Bai Zehua,Wu QizhongORCID,Cao KaiORCID,Sun Yiming,Cheng Huaqiong

Abstract

Abstract. The microprocessor without interlocked piped stages (MIPS) and LoongArch are reduced instruction set computing (RISC) processor architectures, which have advantages in terms of energy consumption and efficiency. There are few studies on the application of MIPS and LoongArch central processing units (CPUs) in geoscientific numerical models. In this study, the Loongson 3A4000 CPU platform with the MIPS64 architecture and the Loongson 3A6000 CPU platform with the LoongArch architecture were used to establish the runtime environment for the air quality modelling system Weather Research and Forecasting–Comprehensive Air Quality Model with extensions (WRF-CAMx) in the Beijing–Tianjin–Hebei region.
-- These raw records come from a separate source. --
import Literature.NumberTheory.Automorphic.NewformAdelisationArchCovariance
import Literature.NumberTheory.Automorphic.GL2ZFiniteOfEigenfunction
import Literature.NumberTheory.Automorphic.NewformAdelisationCuspidal
import Literature.NumberTheory.Automorphic.AutomorphicRepsGLCuspBridgeProofs
import Literature.NumberTheory.Automorphic.GLnCuspidalSpectrumSiegel
import Literature.NumberTheory.Automorphic.GL2RealRotationExp
import HarnessLib

/-! # Stub stub_adelicLiftIsCuspForm of line adelic-newform-datum-double-twist (crux stmt-Langlands-12944 `PhantomRMYoshida.SerreKWAutomorphicGL2`)

Route `PhantomRMYoshida`, crux `SerreKWAutomorphicGL2` (stmt-Langlands-12944), line
`adelic-newform-datum-double-twist`, Stub 5 `stub_adelicLiftIsCuspForm` (registered signature,
verbatim): **the adelic lift of a holomorphic cusp form is a cusp form on `GL₂(𝔸_ℚ)` in the sense
of Borel–Jacquet.**  For `f ∈ S_w(Γ₁(N))` and its adelic lift `φ_f = adelicLiftFunA N w f` on
`GL₂(𝔸_ℚ)`, IF `φ_f` is smooth in the archimedean variable of the `GL₂/ℚ` automorphy datum (`hsm`)
and killed by the lowering operator `X` along `ι_𝔸 : GL₂(ℝ) → GL₂(𝔸_ℚ)` (`hlow`; both are the
conclusions of the sibling stub `stub_loweringKillsLift`), THEN `IsCuspFormGL 2 ℚ hcpt φ_f`
(Gelbart 1975, Prop. 3.1 (i)–(vii); Bump 1997, §3.6, Thm. 3.6.1; Borel–Jacquet 1979, 4.2 and 4.4).

Proof, clause by clause of `IsAutomorphicForm` (Borel–Jacquet 4.2) plus the cusp condition (4.4),
every input being PROVED in the tree:

* (a) left `GL₂(ℚ)`-invariance: `adelicLiftFun_ofGlobal_mul`;
* (a') level `K(N)`: `principalCongruenceLevel_mem_finiteLevelsGL_holds` and
  `adelicLiftFun_mul_of_mem_principalCongruenceLevel`;
* (b) smoothness: the hypothesis `hsm`;
* (b') `K_∞`-finiteness: `K_∞ = O(2) = SO(2) ⊔ ε SO(2)` (`mem_Kinf_iff`, `ℝ ≅ mixedSpace ℚ`,
  `GL2Real.exists_kappa_of_orthogonal`) and `φ_f(a ι_𝔸(r(θ))) = e^{-iwθ} φ_f(a)`
  (`adelicLiftFun_mul_ofRealGLA_rotGL`), so every right `K_∞`-translate of `φ_f` lies in the plane
  spanned by `φ_f` and `r(ε) φ_f`;
* (c) `Z(𝔤)`-finiteness: `Rat.isZFinite_of_casimir_of_zed` with `s₁ = (w-1)/2`, `s₂ = (1-w)/2`; the
  Casimir eigen-equation `∑ E_{ab} E_{ba} φ_f = ((w-1)²/2 - ½) φ_f` is FIRST ORDER given `hlow`:
  `X̄ X φ = 2Ω φ + W(Wφ) - 2i Wφ` (`GL2Real.raiseFun_lowerFun`), `W φ_f = iw φ_f`
  (`lieDeriv_rotGen_adelicLiftFunA`), `Z φ_f = 0` (`lieDeriv_one_adelicLiftFunA`),
  `C = Ω + ½ Z²` (`GL2Real.casimirFun_add_half_zz`);
* (d) moderate growth with exponent `0`: `exists_bound_adelicLiftFun`;
* cusp condition along the Borel: `constantTermVanishes_adelicLift` transported through the
  inversion dictionary `invQuot (adelicLift N w f) = φ_f`
  (`AutomorphicRepsGL.cuspConditionGL_invQuot_iff_holds`).

## References

* S. Gelbart, *Automorphic forms on adele groups*, Ann. of Math. Stud. 83 (1975), §3, Prop. 3.1.
* D. Bump, *Automorphic Forms and Representations* (1997), §2.2, §3.6, Thm. 3.6.1.
* A. Borel, H. Jacquet, *Automorphic forms and automorphic representations*, Corvallis 1979, 4.2, 4.4.
-/

noncomputable section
The results show that the relative errors for the major species (NO2, SO2, O3, CO, PNO3, and PSO4) between the MIPS and X86 benchmark platforms are within ±0.1 %. The maximum mean absolute error (MAE) of major species ranged up to 10−2 ppbV or µg m−3, the maximum root mean square error (RMSE) ranged up to 10−1 ppbV or µg m−3, and the mean absolute percentage error (MAPE) remained within 0.5 %. The CAMx takes about 195 min on the Loongson 3A4000 CPU, 71 min on the Loongson 3A6000 CPU, and 66 min on the Intel Xeon E5-2697 v4 CPU, when simulating a 24 h case with four parallel processes using MPICH. As a result, the single-core computing capability of the Loongson 3A4000 CPU for the WRF-CAMx modelling system is about one-third of the Intel Xeon E5-2697 v4 CPU, and the one of Loongson 3A6000 CPU is slightly lower than that of Intel Xeon E5-2697 v4 CPU; but, the thermal design power (TDP) of Loongson 3A4000 is 40 W, while the TDP of Loongson 3A6000 is 38 W, only about one-fourth of that of Intel Xeon E5-2697 v4, whose TDP is 145 W. The results also verify the feasibility of cross-platform porting and the scientific usability of the ported model. This study provides a technical foundation for the porting and optimization of numerical models based on MIPS, LoongArch, or other RISC platforms.

Funder

National Key Research and Development Program of China

Publisher

Copernicus GmbH

Reference44 articles.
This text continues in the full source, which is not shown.